* **TASK DETAILS**: Find every line with the string "rung" in the material below and copy it.

* **SOURCE DATA**:

import Summits.HubbardSuperconductivity.HubbardSuperconductivity.Theorems.AnisotropyChordTransferFibre3N1RowL2N23975

/-!
# Route `AnisotropyChord` / H0 rotor rung, LEVEL 2 row `N₁`: the cell `ν ∈ [0.023975, 0.024455]`, `a ∈ [0.02, 0.04]`

One cell of the ∀L ≥ 128 kernel certificate of the (KT-1″) trial-gap bound (piece A, stmt-HubbardSuperconductivity-23918), on the
column `colN23975` (brackets certified in `…N1RowL2N23975`): ★ `cellN23975A0020_n1 : n1CellCheckC colN23975 a₁ a₂ 2 (11/25) (30, 6) = true`
(the staged `RExpr` cell check of p2 g4–g5, one `decide`, ≈ 3 min), whence ★★ `trialGap_cellN23975A0020`: for every `L ≥ 128` and every
ground two-magnon profile with `ν = λ₂/θ² ∈ [959/40000, 4891/200000]` and `a = Δf(x̂) ∈ [1/50, 1/25]`:  `(11/25)·U ≤ N₁`
(`…N1RowCellSound.trialGap_of_cellCheck`).  Compiled-evaluator forecast of the certified ratio on this cell: see the proposal note.
Generated by p2 g5's cells/mkfiles.py (HOME/hubbard-h0-rotor-p2/cells/).
Prover seat `hubbard-h0-rotor-p2` g5; helper for piece A = stmt-HubbardSuperconductivity-23918 of rung 19089
(`--supports`, helper class).  Nothing here proves superconductivity in the Hubbard model; one kernel-certified piece of ONE
conditional reduction (the GM₃ ∀L certificate, Level-2 row `N₁`); the rotor TARGET as originally worded stays FALSE (g15 verdict).
Mathlib + the tree only; no sorry.
-/

set_option linter.dupNamespace false
set_option autoImplicit false

open Literature.Analysis.ValidatedNumerics

namespace Summit.HubbardSuperconductivity.HubbardSuperconductivity.Theorems.AnisotropyChord.Transfer.Fibre3.L2.N1

/-- ★ the staged `RExpr` cell check passes with `cmin = 11/25` on `a ∈ [1/50, 1/25]` over the column `colN23975`. -/
theorem cellN23975A0020_n1 : n1CellCheckC colN23975 ((1 : ℚ) / 50) ((1 : ℚ) / 25) 2 ((11 : ℚ) / 25) (30, 6) = true := by
  decide +kernel

/-- ★★ on this cell, for EVERY `L ≥ 128` and every ground profile: `(11/25)·U ≤ N₁`. -/
theorem trialGap_cellN23975A0020 (L : ℕ) [NeZero L] (hL : 128 ≤ L) {Δ lam2 : ℝ} {f : Tor L → ℝ} (hΔ0 : 0 ≤ Δ) (hΔ1 : Δ < 1)
    (hf : IsGroundTwoMagnon L Δ lam2 f)
    (hν1 : (23975 : ℝ) / 1000000 ≤ lam2 / (2 * Real.pi / L) ^ 2) (hν2 : lam2 / (2 * Real.pi / L) ^ 2 ≤ (24455 : ℝ) / 1000000)
    (ha1 : ((1 : ℝ) / 50) ≤ Δ * f (K1 L)) (ha2 : Δ * f (K1 L) ≤ ((1 : ℝ) / 25)) :
    ((11 : ℝ) / 25) * Uunit L Δ f ≤ trialGapN1 L Δ f := by
  have h := trialGap_of_cellCheck L colN23975 ((1 : ℚ) / 50) ((1 : ℚ) / 25) ((11 : ℚ) / 25) (30, 6) cellN23975A0020_n1 colN23975_check hL hΔ0 hΔ1 hf
    (by simpa [colN23975] using hν1) (by simpa [colN23975] using hν2) (by push_cast; simpa using ha1) (by push_cast; simpa using ha2)
  simpa using h

end Summit.HubbardSuperconductivity.HubbardSuperconductivity.Theorems.AnisotropyChord.Transfer.Fibre3.L2.N1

* **REPLY**:
# Route `AnisotropyChord` / H0 rotor rung, LEVEL 2 row `N₁`: the cell `ν ∈ [0.023975, 0.024455]`, `a ∈ [0.02, 0.04]`
Prover seat `hubbard-h0-rotor-p2` g5; helper for piece A = stmt-HubbardSuperconductivity-23918 of rung 19089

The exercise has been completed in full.